Genevieve Rogers, born in Louisville, Kentucky on April 9, 1859, was a stage actress who began her career when she was four-years-old. Her father, J. Howard Rogers, was a well-known scenic artist of the time and her mother also held a prominent position in theatre before her retirement.

Early life and career 

Her first appearance on the stage was in The Enchantress at the Howard Athenaeum in Boston, Massachusetts; a grand operatic drama where she played the role of a child, working alongside Miss Caroline Richings; the star. She continued acting at the Howard Athenaeum, playing the roles of different child characters, until 1868, when she was granted the role of little Arthur Leigh in Rosedale and performed at the Boston Museum. Throughout the same season, she played as Puck in A Midsummer Night's Dream in a long run at the Continental Theatre, along with getting her education at the Dudley School, where, according to her teachers, she did very well.

In 1869 she moved with her parents to Chicago, Illinois and completed her education.

In April 1875, she returned once again to the stage, though this time under the management of Frank E. Aiken, one of the leading stage managers of Chicago for several years.
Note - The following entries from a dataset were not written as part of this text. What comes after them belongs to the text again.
import Summits.CriticalPhenomena.PercolationContinuityZ3.Theorems.PercNearOneGluingNoHeavyLowerTailStarSetMixedLevelTwo
import Summits.CriticalPhenomena.PercolationContinuityZ3.Theorems.PercNearOneGluingNoHeavyLowerTailStarSetSupplyU0
import HarnessLib

/-!
# `NoHeavyLowerTail` (stmt-CriticalPhenomena-4575) — OES at level `j ≤ 2` for ANY two-port star multigraph, conditional ONLY on U1'_r

Support file (prover `prim-gen-swap` gen 9; `--supports stmt-CriticalPhenomena-4575`).  No definitions, no named facts, no sorries.

Combines `StarSet.setCS_twoPortStarMultigraph_mixed_levelTwo` (the MWF certificate, hypotheses hU0/hU1) with `StarSet.mwf_supply_U0` (U0' proved,
MWF-CERT §5): for a two-port star multigraph whose classes are a forest in leaf-peeling order (`hforest`) plus chords, each chord dominated at each
port by an adjacent forest class off the chord (`hdomF` — e.g. a maximum-weight spanning forest of the class graph), the observer-extension
inequality `μ(c ↮ S, 1 ≤ |π(S)| ≤ j) ≤ μ(c ↮ S, |π(c)| ≤ j)` holds as soon as the single remaining supply inequality `hU1` (U1'_r, MWF-CERT §7) does.

* `StarSet.setCS_twoPortStarMultigraph_mixed_levelTwo_of_U1`.
-/

noncomputable section

namespace Summit.CriticalPhenomena.PercolationContinuityZ3.Theorems

open MeasureTheory Set Literature.Probability.LatticeModels Literature.Probability.Percolation
open scoped Classical BigOperators

variable {n m Mf Mc : ℕ}

namespace StarSet

/-- **OES_{j≤2} for any two-port star multigraph given only U1'_r.**  See the file header.
[cite: VandenbergHaggstromKahn2005, Thm. 1.5 (p. 7) — the only non-elementary input, via `observerSet_le_of_lonelier`] -/
theorem setCS_twoPortStarMultigraph_mixed_levelTwo_of_U1 (w : Sym2 (Fin n) → unitInterval) (A : Finset (Fin n)) (s p p' : Fin m → Fin n)
    (cls : Fin m → Fin (Mf + Mc)) (P P' : Fin (Mf + Mc) → Fin n) (hP : ∀ i, p i = P (cls i)) (hP' : ∀ i, p' i = P' (cls i))
    (c : Fin n) (j : ℕ) (hj : j ≤ 2) (hs : Function.Injective s) (hsA : ∀ i, s i ∉ A)
    (hPA : ∀ I, P I ∈ A) (hP'A : ∀ I, P' I ∈ A) (hPP' : ∀ I, P I ≠ P' I)
    (hnopar : ∀ I K : Fin (Mf + Mc), I ≠ K → ¬ ((P K = P I ∨ P K = P' I) ∧ (P' K = P I ∨ P' K = P' I)))
    (hforest : ∀ K I : Fin Mf, K < I → P' (Fin.castAdd Mc K) ≠ P (Fin.castAdd Mc I) ∧ P' (Fin.castAdd Mc K) ≠ P' (Fin.castAdd Mc I))
    (hcA : c ∈ A) (hcP : ∀ I, c ≠ P I ∧ c ≠ P' I)
    (hobs : ∀ i u, u ≠ s i → u ≠ p i → u ≠ p' i → w s(s i, u) = 0)
    (hdom : ∀ I,
      (prodBernoulli w).real {ω : BondConfig (Fin n) | (A.filter fun z => ω ∈ openConn (P I) z).card ≤ j} ≤
          (prodBernoulli w).real {ω : BondConfig (Fin n) | (A.filter fun z => ω ∈ openConn c z).card ≤ j} ∧
        (prodBernoulli w).real {ω : BondConfig (Fin n) | (A.filter fun z => ω ∈ openConn (P' I) z).card ≤ j} ≤
          (prodBernoulli w).real {ω : BondConfig (Fin n) | (A.filter fun z => ω ∈ openConn c z).card ≤ j})
    (hdomF : ∀ K : Fin Mc, ∀ d : Fin n, (d = P (Fin.natAdd Mf K) ∨ d = P' (Fin.natAdd Mf K)) →
      ∃ I : Fin Mf, (P (Fin.castAdd Mc I) = d ∨ P' (Fin.castAdd Mc I) = d) ∧
        (P (Fin.castAdd Mc I) ∉ ({P (Fin.natAdd Mf K), P' (Fin.natAdd Mf K)} : Finset (Fin n)) ∨
          P' (Fin.castAdd Mc I) ∉ ({P (Fin.natAdd Mf K), P' (Fin.natAdd Mf K)} : Finset (Fin n))) ∧
        ∏ i ∈ Finset.univ.filter (fun i => cls i = Fin.castAdd Mc I), (1 - (w s(s i, p i) : ℝ) * w s(s i, p' i)) ≤
          ∏ i ∈ Finset.univ.filter (fun i => cls i = Fin.natAdd Mf K), (1 - (w s(s i, p i) : ℝ) * w s(s i, p' i)))
    (hU1 : ∀ r, (∏ i, (if (w s(s i, p i) : ℝ) * w s(s i, p' i) < 1 then
          ((1 - (w s(s i, p i) : ℝ)) * (1 - w s(s i, p' i))) / (1 - (w s(s i, p i) : ℝ) * w s(s i, p' i)) else 0)) *
        (∑ I ∈ (Finset.univ : Finset (Fin Mf)).filter (fun I => P (Fin.castAdd Mc I) ≠ r), ((1 - ∏ i ∈ Finset.univ.filter (fun i => cls i = Fin.castAdd Mc I), (1 - (w s(s i, p i) : ℝ) * w s(s i, p' i))) *
          ∏ K ∈ Finset.univ.filter (· < I), ∏ i ∈ Finset.univ.filter (fun i => cls i = Fin.castAdd Mc K), (1 - (w s(s i, p i) : ℝ) * w s(s i, p' i))) +
        ∑ K ∈ (Finset.univ : Finset (Fin Mc)).filter (fun K => P (Fin.natAdd Mf K) ≠ r ∧ P' (Fin.natAdd Mf K) ≠ r), ((1 - ∏ i ∈ Finset.univ.filter (fun i => cls i = Fin.natAdd Mf K), (1 - (w s(s i, p i) : ℝ) * w s(s i, p' i))) *
          ∏ κ' ∈ Finset.univ.filter (fun κ' => ¬ (P κ' = P (Fin.natAdd Mf K) ∨ P κ' = P' (Fin.natAdd Mf K) ∨
              P' κ' = P (Fin.natAdd Mf K) ∨ P' κ' = P' (Fin.natAdd Mf K))),
            ∏ i ∈ Finset.univ.filter (fun i => cls i = κ'), (1 - (w s(s i, p i) : ℝ) * w s(s i, p' i)))) ≤
      (∏ i, (if (w s(s i, p i) : ℝ) * w s(s i, p' i) < 1 then
          ((1 - (w s(s i, p i) : ℝ)) * (1 - w s(s i, p' i))) / (1 - (w s(s i, p i) : ℝ) * w s(s i, p' i)) else 0)) +
      ∑ e ∈ (Finset.univ : Finset (Fin m → Fin 3)).filter (fun e =>
          r ∉ (Finset.univ.filter fun i => e i = 1).image p ∪ (Finset.univ.filter fun i => e i = 2).image p'),
        (if 3 ≤ ((Finset.univ.filter fun i => e i = 1).image p ∪ (Finset.univ.filter fun i => e i = 2).image p').card then
          ∏ i, (if (w s(s i, p i) : ℝ) * w s(s i, p' i) < 1 then
            ((if e i = 1 then (w s(s i, p i) : ℝ) else 1 - w s(s i, p i)) *
              (if e i = 2 then (w s(s i, p' i) : ℝ) else 1 - w s(s i, p' i))) / (1 - (w s(s i, p i) : ℝ) * w s(s i, p' i))
          else if e i = 1 then 1 else 0) else 0)) :
    (prodBernoulli w).real {ω : BondConfig (Fin n) | (∀ x ∈ Finset.univ.image s, ω ∉ openConn c x) ∧
        1 ≤ (A.filter fun z => ∃ x ∈ Finset.univ.image s, ω ∈ openConn x z).card ∧
        (A.filter fun z => ∃ x ∈ Finset.univ.image s, ω ∈ openConn x z).card ≤ j} ≤
      (prodBernoulli w).real {ω : BondConfig (Fin n) | (∀ x ∈ Finset.univ.image s, ω ∉ openConn c x) ∧
        (A.filter fun z => ω ∈ openConn c z).card ≤ j} :=
  setCS_twoPortStarMultigraph_mixed_levelTwo w A s p p' cls P P' hP hP' c j hj hs hsA hPA hP'A hPP' hnopar hforest hcA hcP hobs hdom
    (mwf_supply_U0 w s p p' cls P P' hP hP' hPP' hnopar hdomF) hU1

end StarSet

end Summit.CriticalPhenomena.PercolationContinuityZ3.Theorems

end
/-- The exponent bookkeeping of one monomial of `quadTerm_{i,n}` in the weight `(1+ε₀)^{wn}`,
`w ≥ 5/4`: `(1+ε₀)^{5(n-μ₃)/2} (1+ε₀)^{-w(n-μ₃+μ₁)} (1+ε₀)^{-w(n-μ₃+μ₂)} ≤ (1+ε₀)^{(2w-5/2)(1-n)}`
for `μ ∈ S`. [folklore] -/
theorem rpow_shift_mul_le (hε₀ : 0 < ε₀) {w : ℝ} (hw : 5 / 4 ≤ w) {μ : ℤ × ℤ × ℤ} (hμ : μ ∈ shiftSet)
    (n : ℤ) :
    (1 + ε₀) ^ ((5 : ℝ) * (n - μ.2.2) / 2) *
        ((1 + ε₀) ^ (-(w * (n - μ.2.2 + μ.1 : ℤ))) * (1 + ε₀) ^ (-(w * (n - μ.2.2 + μ.2.1 : ℤ)))) ≤
      (1 + ε₀) ^ ((2 * w - 5 / 2) * (1 - n)) := by
  have hL0 : 0 < 1 + ε₀ := by linarith
  obtain ⟨h1, h2, h3, h4, -⟩ := shiftSet_mem_bounds hμ
  rw [← Real.rpow_add hL0, ← Real.rpow_add hL0]
  refine Real.rpow_le_rpow_of_exponent_le (by linarith) ?_
  have f1 : (0 : ℝ) ≤ μ.1 := by exact_mod_cast h1
  have f2 : (0 : ℝ) ≤ μ.2.1 := by exact_mod_cast h2
  have f4 : (μ.2.2 : ℝ) ≤ 1 := by exact_mod_cast h4
  have p1 : 0 ≤ (2 * w - 5 / 2) * (1 - (μ.2.2 : ℝ)) := mul_nonneg (by linarith) (by linarith)
  have p2 : 0 ≤ w * (μ.1 : ℝ) := mul_nonneg (by linarith) f1
  have p3 : 0 ≤ w * (μ.2.1 : ℝ) := mul_nonneg (by linarith) f2
  push_cast
  nlinarith [p1, p2, p3]

/-! ### The circuit nonlinearity in a scale weight -/

/-- The difference of one monomial of the drive at two coefficient families of weighted size `ρ`
and weighted distance `D` (weight `(1+ε₀)^{wk}`, `w ≥ 5/4`):
`|a (1+ε₀)^{5(n-μ₃)/2} (X X - X' X')| ≤ |a| (2ρD) (1+ε₀)^{(2w-5/2)(1-n)}`. [cite: Tao2016AveragedNS, §4 (4.8)] -/
theorem abs_quadMonomial_sub_le (hε₀ : 0 < ε₀) {w : ℝ} (hw : 5 / 4 ≤ w) {ρ D : ℝ} (hρ : 0 ≤ ρ)
    (hD : 0 ≤ D) {X X' : Fin m → ℤ → ℝ → ℝ} {s : ℝ}
    (hX : ∀ (j : Fin m) (k : ℤ), |X j k s| ≤ ρ * (1 + ε₀) ^ (-(w * k)))
    (hX' : ∀ (j : Fin m) (k : ℤ), |X' j k s| ≤ ρ * (1 + ε₀) ^ (-(w * k)))
    (hd : ∀ (j : Fin m) (k : ℤ), |X j k s - X' j k s| ≤ D * (1 + ε₀) ^ (-(w * k)))
    (a : ℝ) {μ : ℤ × ℤ × ℤ} (hμ : μ ∈ shiftSet) (i₁ i₂ : Fin m) (n : ℤ) :
    |a * (1 + ε₀) ^ ((5 : ℝ) * (n - μ.2.2) / 2) *
          (X i₁ (n - μ.2.2 + μ.1) s * X i₂ (n - μ.2.2 + μ.2.1) s) -
        a * (1 + ε₀) ^ ((5 : ℝ) * (n - μ.2.2) / 2) *
          (X' i₁ (n - μ.2.2 + μ.1) s * X' i₂ (n - μ.2.2 + μ.2.1) s)| ≤
      |a| * (2 * ρ * D) * (1 + ε₀) ^ ((2 * w - 5 / 2) * (1 - n)) := by
  have hL0 : 0 < 1 + ε₀ := by linarith
  rw [← mul_sub, abs_mul, abs_mul, abs_of_pos (Real.rpow_pos_of_pos hL0 _)]
  have hsplit : X i₁ (n - μ.2.2 + μ.1) s * X i₂ (n - μ.2.2 + μ.2.1) s -
      X' i₁ (n - μ.2.2 + μ.1) s * X' i₂ (n - μ.2.2 + μ.2.1) s =
      (X i₁ (n - μ.2.2 + μ.1) s - X' i₁ (n - μ.2.2 + μ.1) s) * X i₂ (n - μ.2.2 + μ.2.1) s +
        X' i₁ (n - μ.2.2 + μ.1) s * (X i₂ (n - μ.2.2 + μ.2.1) s - X' i₂ (n - μ.2.2 + μ.2.1) s) := by
    ring
  have h1 : |(X i₁ (n - μ.2.2 + μ.1) s - X' i₁ (n - μ.2.2 + μ.1) s) * X i₂ (n - μ.2.2 + μ.2.1) s| ≤
      D * (1 + ε₀) ^ (-(w * (n - μ.2.2 + μ.1 : ℤ))) * (ρ * (1 + ε₀) ^ (-(w * (n - μ.2.2 + μ.2.1 : ℤ)))) := by
    rw [abs_mul]
    exact mul_le_mul (hd _ _) (hX _ _) (abs_nonneg _) (by positivity)
  have h2 : |X' i₁ (n - μ.2.2 + μ.1) s * (X i₂ (n - μ.2.2 + μ.2.1) s - X' i₂ (n - μ.2.2 + μ.2.1) s)| ≤
      ρ * (1 + ε₀) ^ (-(w * (n - μ.2.2 + μ.1 : ℤ))) * (D * (1 + ε₀) ^ (-(w * (n - μ.2.2 + μ.2.1 : ℤ)))) := by
    rw [abs_mul]
    exact mul_le_mul (hX' _ _) (hd _ _) (abs_nonneg _) (by positivity)
  rw [hsplit]
  calc |a| * (1 + ε₀) ^ ((5 : ℝ) * (n - μ.2.2) / 2) *
        |(X i₁ (n - μ.2.2 + μ.1) s - X' i₁ (n - μ.2.2 + μ.1) s) * X i₂ (n - μ.2.2 + μ.2.1) s +
          X' i₁ (n - μ.2.2 + μ.1) s * (X i₂ (n - μ.2.2 + μ.2.1) s - X' i₂ (n - μ.2.2 + μ.2.1) s)|
      ≤ |a| * (1 + ε₀) ^ ((5 : ℝ) * (n - μ.2.2) / 2) *
          (D * (1 + ε₀) ^ (-(w * (n - μ.2.2 + μ.1 : ℤ))) * (ρ * (1 + ε₀) ^ (-(w * (n - μ.2.2 + μ.2.1 : ℤ)))) +
            ρ * (1 + ε₀) ^ (-(w * (n - μ.2.2 + μ.1 : ℤ))) * (D * (1 + ε₀) ^ (-(w * (n - μ.2.2 + μ.2.1 : ℤ))))) :=
        mul_le_mul_of_nonneg_left ((abs_add_le _ _).trans (add_le_add h1 h2)) (by positivity)
    _ = |a| * (2 * ρ * D) * ((1 + ε₀) ^ ((5 : ℝ) * (n - μ.2.2) / 2) *
          ((1 + ε₀) ^ (-(w * (n - μ.2.2 + μ.1 : ℤ))) *
            (1 + ε₀) ^ (-(w * (n - μ.2.2 + μ.2.1 : ℤ))))) := by ring
    _ ≤ |a| * (2 * ρ * D) * (1 + ε₀) ^ ((2 * w - 5 / 2) * (1 - n)) :=
        mul_le_mul_of_nonneg_left (rpow_shift_mul_le hε₀ hw hμ n) (by positivity)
Mr. Aiken's reputation allowed her access to the theatres of other managers around the United States, which eventually resulted in the adoration of her presence in them.

From 1875-6, she acted as a wide range of characters, some of the most prominent being Kate Calvert in The Virginian, Juliana in The Honeymoon, Parthenia in Ingomar, Peg Woffington in Masks and Faces, Hester Arncliffe in An Unequal Match, Grace Holden in Grace Holden's Secret.

In September 1876, she acted as the title character in Maud Miller, and with that role continued to act in all of the major cities in the country at the time.

In March 1877, she returned to her first venue, the Boston Museum, and played there for the first time since her early childhood.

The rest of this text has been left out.